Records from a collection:
====

import Mathlib
import HarnessLib
import Summits.HubbardSuperconductivity.HubbardSuperconductivity.Theorems.KLProgrammeKLRegimeEnginePairTransferRelResAnalytic
import Summits.HubbardSuperconductivity.HubbardSuperconductivity.Theorems.KLProgrammeKLRegimeEnginePairTransferRelResBase
import Summits.HubbardSuperconductivity.HubbardSuperconductivity.Theorems.KLProgrammeKLRegimeEnginePairTransferK7Step
import Summits.HubbardSuperconductivity.HubbardSuperconductivity.Theorems.KLProgrammeKLRegimeEngineThresholdBridges

/-!
# Route `KLProgramme` — ENGINE child gen 8 (stmt-HubbardSuperconductivity-20437 `KLRegimeEngineV17F2`), skeleton v2 stub (X).3 / class #5 rev 3 at Export7 (rev 13 «…-REL7»):
# the CLASS-#5 PRODUCER ASSEMBLED — `PairTransferStep7` from the ANALYTIC sizes only (`pairTransferStep7_of_analytic`, `exists_isTransferPkg7_of_analytic`)
# (cell gate-hubbard-kl, seat hubbard-kl-k3c1-p1 g12, technique «composed-map remainder propagation»; KLTC-INDEX §B′ call order, composed once)

WHY.  KLTC-INDEX §B′ (Ẽ-organisation) reads: (X).3 = `exists_isTransferPkg7_of_step7 hr hrc hu (pairTransferStep7_of_private hR h0 Priv hbase hsucc hexport)` with the
PRIVATE invariant `Priv … n` := «the relative residue `Ẽ_n(s_{n,j} | s_{n,j′})` of every cutoff-built pair, `n ≤ j′ ≤ j ≤ n_β+1`, is below `θ·transferBarRelIdx L Gth P r β U n j′`
on the bare ball», BASE = `pairTransferRelResIdx_zero_of_smearingBound` (p595017), STEP = `pairTransferRelResIdx_family_succ_of_analytic` (p605267), EXPORT =
`pairTransferRelFamilyK5_of_relResIdx_fifth` (p599607, `θ ≤ 1/5`).  This file performs that composition ONCE, by name, deriving the frame binders each door needs
(`β ≤ L`, `4β ≤ L ⇒ π/L ≤ Λₙ`, `FrameOK Kₙ`) from `PairTransferStep7`'s own binder list, so that the class-#5 producer is ONE theorem whose hypotheses are exactly:
* a uniform a priori size `mA U` of the member arrays with ONE numeral `mA U·(2¹⁰·15367) ≤ 1/3` on `0 < U ≤ u Q cc` (the U-door);
* BASE (scale `0`, under Step7's binders at `0`): per pair ONE smearing estimate `η` of `A°₀[s_{0,j}] − A°₀[s_{0,j′}]` with `η + (mA U)²·Σ_c|t₀[s_j]−t₀[s_{j′}]|_c ≤ θ·Tb(0,j′)`;
* STEP (scale `n → n+1`, under Step7's binders at `n+1`): `Z^{K_{n+1}} ≠ 0` on the slice and, for the member curves pinned by their defining equations, the ANALYTIC
  bundle of `pairTransferRelResIdx_family_succ_of_analytic` (a priori along the slice, Riccati-defect sups `ξ₁ ξ₂`, (F)(i) re-frame majorants `ηr η₁ η₂ d` and their
  sup, relative defect `ξ, I`, the analytic majorant `Ran` and its ONE budget row against `θ·(2^{−(n+2)}·Tb(n,j′) + (3/5)·ROOM(n+1,j′))`);
* EXPORT (scale `n`, under Step7's binders at `n`): the a priori size `|A°ₙ[s_{n,j′}]| ≤ mA U` on the classes.
`exists_isTransferPkg7_of_analytic` adds the cap `r ≤ klCTcap7` and `u > 0` and concludes the rev-13 (X).3 conjunct `∃ e, IsTransferPkg7 e ∧ PairTransferStep7 P R Q₀ G Gth e.1 e.2`.
Plumbing over landed doors; the analytic SIZES stay hypotheses; nothing asserts (X).3, (c), K3 or superconductivity.  0 kit · 0 lit.
-/

noncomputable section

namespace Summit.HubbardSuperconductivity.HubbardSuperconductivity.Theorems.KLRegimeSplit

set_option linter.dupNamespace false -- summit = problem name (single-conjunct summit), D-0017

open Finset Matrix Set Literature.MathematicalPhysics.QuantumLattice Literature.Probability.LatticeModels GrassmannAlgebra
open Literature.MathematicalPhysics.QuantumLattice.FermiRG
open Summit.HubbardSuperconductivity.HubbardSuperconductivity.Theorems.KLProgrammeCooperResummation
open Summit.HubbardSuperconductivity.HubbardSuperconductivity.Theorems.KLProgrammeLegKernels
open Summit.HubbardSuperconductivity.HubbardSuperconductivity.Theorems.DispersionFlow
open Summit.HubbardSuperconductivity.HubbardSuperconductivity.Theorems.KLRegimeWick
open Summit.HubbardSuperconductivity.HubbardSuperconductivity.Theorems.EngineV8

/-! ## §1 Frame binders from Step7's binder list -/

section Binders

/-- `4β ≤ L` from the volume binder `klEngL₄ P R β U ≤ L` (`β² ≤ L`) and `klBetaMin = 128 ≤ β`. -/
theorem four_mul_le_of_klEngL₄_le {P : SplitConsts} {R : RenConsts} {β U : ℝ} {L : ℕ} (hβ : klBetaMin ≤ β) (hL : klEngL₄ P R β U ≤ L) :
    4 * β ≤ (L : ℝ) := by
  have hsq := sq_le_of_klEngL₃_le (klEngL₃_le_of_klEngL₄_le hL)
  have h128 : (128 : ℝ) ≤ β := by unfold klBetaMin at hβ; exact hβ
  nlinarith

end Binders

/-! ## §2 The class-#5 producer from the analytic sizes -/

section Producer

====

# Exercise
Find the number of lines in the records that include the word "list". Write only that number.

# Response
2